Async timeouts work as follows:

  1. You create the timeout future.
  2. The runtime calls poll into the timeout, it checks whether the timeout has expired.
  3. If it is expired, it returns Ready and done.
  4. If it is not expired, it somehow registers a callback for when the right time has passed it calls cx.waker().wake(), or similar.
  5. When the time has passed, the callback from #4 is invoked, that calls wake() in the proper waker, which instructs the runtime to call poll again.
  6. This time poll will return Ready. Done!

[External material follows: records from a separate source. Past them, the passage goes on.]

import Summits.HubbardSuperconductivity.HubbardSuperconductivity.Theses.PlaquetteBoson
import Summits.HubbardSuperconductivity.HubbardSuperconductivity.Theses.AnisotropyChord
import Summits.HubbardSuperconductivity.HubbardSuperconductivity.Theses.PolyaSchurPairBoson
import HarnessLib

/-!
# Crux `PbAnchorOrder` (stmt-HubbardSuperconductivity-0905, route `PlaquetteBoson` rank 3) — ALTERNATIVE LINE
`Lines/half_filled_bridge.lean` (crux-strategist `planner-cstrat-stmt-HubbardSuperconductivity-0905-s2-0`, 2026-08-17;
companion card `Lines/half-filled-bridge.md`, census `STRATEGY-CENSUS.md` §Decomposition D3, glue file `SplitGlue.lean`).

THE LINE = the canonical decomposition of the anchor into the two EXISTING items it literally consists of:

* `stub_halfFilledXYOrder` — VERBATIM the signature of this route's crux `PbHalfFilledXYOrder`
  (stmt-HubbardSuperconductivity-0906; shared as the support `HalfFilledOrder` of routes AnisotropyChord / LevyLogBootstrap):
  half-filled easy-plane XY order of the `S = ½` ferro-XY/AF-Ising torus gas on the whole interval `Δ ∈ (−1, 0]`
  (needed at the plaquette lock-in `Δ_eff(U) ≈ −0.99`; engines filed: LP/SDP bootstrap of this route, Pólya–Schur Theorem S of
  PolyaSchurPairBoson, the anisotropy chord of AnisotropyChord).
* `stub_dressHalfFilled` — VERBATIM the signature of `AnisotropyChord.DressHalfFilled` (stmt-HubbardSuperconductivity-8148, shared with
  LevyLogBootstrap), which is BY `Iff.rfl` the implication `PbHalfFilledXYOrder → PbAnchorOrder` (`dressHalfFilled_iff` below): the
  dressing at the WITNESS DOPING `δ = ¼` = boson half filling = the reflection-positive `S^z_tot = 0` sector of the reference gas
  (certified plaquette window + Schrieffer–Wolff dictionary + gapless-order dressing; its own skeleton and three round-1 crux ideas live
  under `Cruxes/DressHalfFilled/`).

COMPOSITION `PbAnchorOrder_of : Sig.stub_halfFilledXYOrder → Sig.stub_dressHalfFilled → PbAnchorOrder` = modus ponens (proved);
`PbAnchorOrder_proof` is the A12 form.  Why this cut and not `birth`: the item is existential in `δ`, and at `δ = ¼` (i) no monotone
depletion (stmt-0904) and no any-filling condensate (stmt-10288) is consumed, (ii) the reference XXZ gas is reflection positive — the
structure every filed dressing idea (feshbach-pair-vacuum, rp-point-taylor-transfer, smeared-kls-variational on stmt-8148) uses — and
(iii) both stubs ARE staffed items, so a lead of THIS crux should not re-cut their content a third time (birth's `stub_plaquetteWindow`
= 8148/10291's window stub; birth's `stub_dressing` = 10291's dressing at a worse filling).

NOT skeleton-registered by the strategist (a `skeleton check` replaces the item's single live skeleton pointer = `Lines/birth.lean`);
a lead who picks this line registers it.  Farm `lean check`: rc 0, sorries = the two stubs only.

DISPROOF USED: none exists for this crux (`ledger crux ls`: no `Disproof.lean`, no `Negative/`).  Negatives index read (2 entries):
`KlsOrderOpenness` (DM helix) concerns the dressing's future stability statement (pinned wave vector: the Schrieffer–Wolff remainder is
real and site-inversion even) — recorded on 8148's ideas; `BreathingSelfDual` (`L = 2` artefact) — everything here is eventual in `L ∈ 4ℕ`.
Sources: Yao–Tsai–Kivelson 2007 [YaoTsaiKivelson2007]; Kennedy–Lieb–Shastry 1988 [KLS1988PRL]; Kubo–Kishi 1988 [KuboKishi1988].
-/

noncomputable section

set_option linter.dupNamespace false

namespace Summit.HubbardSuperconductivity.HubbardSuperconductivity.Cruxes.PbAnchorOrder.HalfFilledBridge

open scoped BigOperators Matrix ComplexOrder ComplexConjugate
open Summit.HubbardSuperconductivity.HubbardSuperconductivity.Theses
open Summit.HubbardSuperconductivity.HubbardSuperconductivity.Theses.PlaquetteBoson (PbAnchorOrder PbHalfFilledXYOrder)

/-! ### Stub signatures (verbatim item signatures) -/

/-- STUB 1 signature = stmt-HubbardSuperconductivity-0906 `PlaquetteBoson.PbHalfFilledXYOrder`, verbatim. -/
def Sig.stub_halfFilledXYOrder : Prop :=
  ∀ Δ ∈ Set.Ioc (-1:ℝ) 0, ∃ c : ℝ, 0 < c ∧ ∃ M₀ : ℕ, ∀ (M : ℕ) [NeZero M], Even M → M₀ ≤ M → ∀ (ψ : Literature.MathematicalPhysics.QuantumLattice.TensorIndex (Literature.Probability.LatticeModels.TorusSite 2 M) 2 → ℂ), ψ ∈ Literature.MathematicalPhysics.QuantumLattice.spinZSector (Λ := Literature.Probability.LatticeModels.TorusSite 2 M) 1 0 → star ψ ⬝ᵥ ψ = 1 → Matrix.mulVec (Literature.MathematicalPhysics.QuantumLattice.xxzHamiltonian 1 (Literature.Probability.LatticeModels.torusGraph 2 M) (-1) Δ) ψ = ((Literature.MathematicalPhysics.QuantumLattice.lowestEnergyInSector 1 (Literature.MathematicalPhysics.QuantumLattice.xxzHamiltonian 1 (Literature.Probability.LatticeModels.torusGraph 2 M) (-1) Δ) 0 : ℝ) : ℂ) • ψ → c * (M : ℝ) ^ 4 ≤ (star ψ ⬝ᵥ Matrix.mulVec ((∑ x : Literature.Probability.LatticeModels.TorusSite 2 M, Literature.MathematicalPhysics.QuantumLattice.onSite x (Literature.MathematicalPhysics.QuantumLattice.spinRaise 1)) * (∑ y : Literature.Probability.LatticeModels.TorusSite 2 M, Literature.MathematicalPhysics.QuantumLattice.onSite y (Literature.MathematicalPhysics.QuantumLattice.spinLower 1))) ψ).re

/-- STUB 2 signature = stmt-HubbardSuperconductivity-8148 `AnisotropyChord.DressHalfFilled`, verbatim. -/
def Sig.stub_dressHalfFilled : Prop :=
  (∀ Δ ∈ Set.Ioc (-1:ℝ) 0, ∃ c : ℝ, 0 < c ∧ ∃ M₀ : ℕ, ∀ (M : ℕ) [NeZero M], Even M → M₀ ≤ M → ∀ (ψ : Literature.MathematicalPhysics.QuantumLattice.TensorIndex (Literature.Probability.LatticeModels.TorusSite 2 M) 2 → ℂ), ψ ∈ Literature.MathematicalPhysics.QuantumLattice.spinZSector (Λ := Literature.Probability.LatticeModels.TorusSite 2 M) 1 0 → star ψ ⬝ᵥ ψ = 1 → Matrix.mulVec (Literature.MathematicalPhysics.QuantumLattice.xxzHamiltonian 1 (Literature.Probability.LatticeModels.torusGraph 2 M) (-1) Δ) ψ = ((Literature.MathematicalPhysics.QuantumLattice.lowestEnergyInSector 1 (Literature.MathematicalPhysics.QuantumLattice.xxzHamiltonian 1 (Literature.Probability.LatticeModels.torusGraph 2 M) (-1) Δ) 0 : ℝ) : ℂ) • ψ → c * (M : ℝ) ^ 4 ≤ (star ψ ⬝ᵥ Matrix.mulVec ((∑ x : Literature.Probability.LatticeModels.TorusSite 2 M, Literature.MathematicalPhysics.QuantumLattice.onSite x (Literature.MathematicalPhysics.QuantumLattice.spinRaise 1)) * (∑ y : Literature.Probability.LatticeModels.TorusSite 2 M, Literature.MathematicalPhysics.QuantumLattice.onSite y (Literature.MathematicalPhysics.QuantumLattice.spinLower 1))) ψ).re) → (∃ U : ℝ, 0 < U ∧ ∃ δ ∈ Set.Ioo (0:ℝ) (1/2), ∃ t₀ : ℝ, 0 < t₀ ∧ ∀ t' ∈ Set.Ioo (0:ℝ) t₀, ∃ c : ℝ, 0 < c ∧ ∃ L₀ : ℕ, ∀ (L : ℕ) [NeZero L], L₀ ≤ L → 4 ∣ L → ∀ (N : ℕ) (ψ : Literature.MathematicalPhysics.QuantumLattice.Fock (Literature.MathematicalPhysics.QuantumLattice.Orb (Literature.MathematicalPhysics.QuantumLattice.FermionTorus 2 L))), N = 2 * ⌊(1 - δ) * (L : ℝ) ^ 2 / 2⌋₊ → star ψ ⬝ᵥ ψ = 1 → Literature.MathematicalPhysics.QuantumLattice.IsGroundStateInSector (Literature.MathematicalPhysics.QuantumLattice.hamiltonian ((Literature.MathematicalPhysics.QuantumLattice.fermionTorusGraph 2 L) \ SimpleGraph.comap (fun x : Literature.MathematicalPhysics.QuantumLattice.FermionTorus 2 L => fun i : Fin 2 => ((ofLex x) i : ℕ) / 2) ⊤) 1 U + Literature.MathematicalPhysics.QuantumLattice.hamiltonian ((Literature.MathematicalPhysics.QuantumLattice.fermionTorusGraph 2 L) ⊓ SimpleGraph.comap (fun x : Literature.MathematicalPhysics.QuantumLattice.FermionTorus 2 L => fun i : Fin 2 => ((ofLex x) i : ℕ) / 2) ⊤) t' 0) N 0 ψ → c * (L : ℝ) ^ 4 ≤ (Literature.MathematicalPhysics.QuantumLattice.expect ((Literature.MathematicalPhysics.QuantumLattice.pairField Literature.MathematicalPhysics.QuantumLattice.dWaveFormFactor L)ᴴ * Literature.MathematicalPhysics.QuantumLattice.pairField Literature.MathematicalPhysics.QuantumLattice.dWaveFormFactor L) ψ).re)

/-- Stub 1 IS the route item `PbHalfFilledXYOrder` (syntactic identity). [bookkeeping] -/
theorem sig_halfFilledXYOrder_iff : Sig.stub_halfFilledXYOrder ↔ PbHalfFilledXYOrder := Iff.rfl

/-- Stub 2 IS the shared item `AnisotropyChord.DressHalfFilled` (syntactic identity). [bookkeeping] -/
theorem sig_dressHalfFilled_iff : Sig.stub_dressHalfFilled ↔ AnisotropyChord.DressHalfFilled := Iff.rfl

/-- `AnisotropyChord.DressHalfFilled` is literally `PbHalfFilledXYOrder → PbAnchorOrder`. [bookkeeping] -/
theorem dressHalfFilled_iff : AnisotropyChord.DressHalfFilled ↔ (PbHalfFilledXYOrder → PbAnchorOrder) := Iff.rfl

/-! ### Registered-shape stubs (sorries live ONLY here) -/

/-- **STUB 1 `stub_halfFilledXYOrder`** = item stmt-0906 (half-filled XY order of the `S = ½` XXZ torus on `(−1,0]`; known for
`|Δ| ≲ 0.2` by RP + KLS, tree `kennedy_lieb_shastry_xy_ground_holds` at `Δ = 0`; open near `−1`). -/
theorem stub_halfFilledXYOrder :
    ∀ Δ ∈ Set.Ioc (-1:ℝ) 0, ∃ c : ℝ, 0 < c ∧ ∃ M₀ : ℕ, ∀ (M : ℕ) [NeZero M], Even M → M₀ ≤ M → ∀ (ψ : Literature.MathematicalPhysics.QuantumLattice.TensorIndex (Literature.Probability.LatticeModels.TorusSite 2 M) 2 → ℂ), ψ ∈ Literature.MathematicalPhysics.QuantumLattice.spinZSector (Λ := Literature.Probability.LatticeModels.TorusSite 2 M) 1 0 → star ψ ⬝ᵥ ψ = 1 → Matrix.mulVec (Literature.MathematicalPhysics.QuantumLattice.xxzHamiltonian 1 (Literature.Probability.LatticeModels.torusGraph 2 M) (-1) Δ) ψ = ((Literature.MathematicalPhysics.QuantumLattice.lowestEnergyInSector 1 (Literature.MathematicalPhysics.QuantumLattice.xxzHamiltonian 1 (Literature.Probability.LatticeModels.torusGraph 2 M) (-1) Δ) 0 : ℝ) : ℂ) • ψ → c * (M : ℝ) ^ 4 ≤ (star ψ ⬝ᵥ Matrix.mulVec ((∑ x : Literature.Probability.LatticeModels.TorusSite 2 M, Literature.MathematicalPhysics.QuantumLattice.onSite x (Literature.MathematicalPhysics.QuantumLattice.spinRaise 1)) * (∑ y : Literature.Probability.LatticeModels.TorusSite 2 M, Literature.MathematicalPhysics.QuantumLattice.onSite y (Literature.MathematicalPhysics.QuantumLattice.spinLower 1))) ψ).re := by
  sorry

/-- **STUB 2 `stub_dressHalfFilled`** = item stmt-8148 (the half-filled dressing: 0906 ⇒ the anchor body at `δ = ¼`; hardest stub). -/
theorem stub_dressHalfFilled :
    (∀ Δ ∈ Set.Ioc (-1:ℝ) 0, ∃ c : ℝ, 0 < c ∧ ∃ M₀ : ℕ, ∀ (M : ℕ) [NeZero M], Even M → M₀ ≤ M → ∀ (ψ : Literature.MathematicalPhysics.QuantumLattice.TensorIndex (Literature.Probability.LatticeModels.TorusSite 2 M) 2 → ℂ), ψ ∈ Literature.MathematicalPhysics.QuantumLattice.spinZSector (Λ := Literature.Probability.LatticeModels.TorusSite 2 M) 1 0 → star ψ ⬝ᵥ ψ = 1 → Matrix.mulVec (Literature.MathematicalPhysics.QuantumLattice.xxzHamiltonian 1 (Literature.Probability.LatticeModels.torusGraph 2 M) (-1) Δ) ψ = ((Literature.MathematicalPhysics.QuantumLattice.lowestEnergyInSector 1 (Literature.MathematicalPhysics.QuantumLattice.xxzHamiltonian 1 (Literature.Probability.LatticeModels.torusGraph 2 M) (-1) Δ) 0 : ℝ) : ℂ) • ψ → c * (M : ℝ) ^ 4 ≤ (star ψ ⬝ᵥ Matrix.mulVec ((∑ x : Literature.Probability.LatticeModels.TorusSite 2 M, Literature.MathematicalPhysics.QuantumLattice.onSite x (Literature.MathematicalPhysics.QuantumLattice.spinRaise 1)) * (∑ y : Literature.Probability.LatticeModels.TorusSite 2 M, Literature.MathematicalPhysics.QuantumLattice.onSite y (Literature.MathematicalPhysics.QuantumLattice.spinLower 1))) ψ).re) → (∃ U : ℝ, 0 < U ∧ ∃ δ ∈ Set.Ioo (0:ℝ) (1/2), ∃ t₀ : ℝ, 0 < t₀ ∧ ∀ t' ∈ Set.Ioo (0:ℝ) t₀, ∃ c : ℝ, 0 < c ∧ ∃ L₀ : ℕ, ∀ (L : ℕ) [NeZero L], L₀ ≤ L → 4 ∣ L → ∀ (N : ℕ) (ψ : Literature.MathematicalPhysics.QuantumLattice.Fock (Literature.MathematicalPhysics.QuantumLattice.Orb (Literature.MathematicalPhysics.QuantumLattice.FermionTorus 2 L))), N = 2 * ⌊(1 - δ) * (L : ℝ) ^ 2 / 2⌋₊ → star ψ ⬝ᵥ ψ = 1 → Literature.MathematicalPhysics.QuantumLattice.IsGroundStateInSector (Literature.MathematicalPhysics.QuantumLattice.hamiltonian ((Literature.MathematicalPhysics.QuantumLattice.fermionTorusGraph 2 L) \ SimpleGraph.comap (fun x : Literature.MathematicalPhysics.QuantumLattice.FermionTorus 2 L => fun i : Fin 2 => ((ofLex x) i : ℕ) / 2) ⊤) 1 U + Literature.MathematicalPhysics.QuantumLattice.hamiltonian ((Literature.MathematicalPhysics.QuantumLattice.fermionTorusGraph 2 L) ⊓ SimpleGraph.comap (fun x : Literature.MathematicalPhysics.QuantumLattice.FermionTorus 2 L => fun i : Fin 2 => ((ofLex x) i : ℕ) / 2) ⊤) t' 0) N 0 ψ → c * (L : ℝ) ^ 4 ≤ (Literature.MathematicalPhysics.QuantumLattice.expect ((Literature.MathematicalPhysics.QuantumLattice.pairField Literature.MathematicalPhysics.QuantumLattice.dWaveFormFactor L)ᴴ * Literature.MathematicalPhysics.QuantumLattice.pairField Literature.MathematicalPhysics.QuantumLattice.dWaveFormFactor L) ψ).re) := by
  sorry

/-! ### Composition -/

/-- **The line closes the crux BY NAME modulo the two stubs**: modus ponens. -/
theorem PbAnchorOrder_of : Sig.stub_halfFilledXYOrder → Sig.stub_dressHalfFilled → PbAnchorOrder :=
  fun hHF hD => dressHalfFilled_iff.mp (sig_dressHalfFilled_iff.mp hD) (sig_halfFilledXYOrder_iff.mp hHF)

/-- A12 form: the crux by name from the two stubs (depends on `sorryAx` only through them). -/
theorem PbAnchorOrder_proof : PbAnchorOrder :=
  PbAnchorOrder_of stub_halfFilledXYOrder stub_dressHalfFilled

end Summit.HubbardSuperconductivity.HubbardSuperconductivity.Cruxes.PbAnchorOrder.HalfFilledBridge

end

The problem with your code is that you create the delay from inside the poll() implementation: self.expired = delay(self.timeout);. But then you return Pending without polling the timeout even once. This way, there is no callback registered anywhere that would call the Waker. No waker, no timeout.

I see several solutions:

A. Do not initialize PrudentIo::expired to None but create the timeout directly in the constructor. That way the timeout will always be polled before the io at least once, and it will be woken. But you will create a timeout always, even if it is not actually needed.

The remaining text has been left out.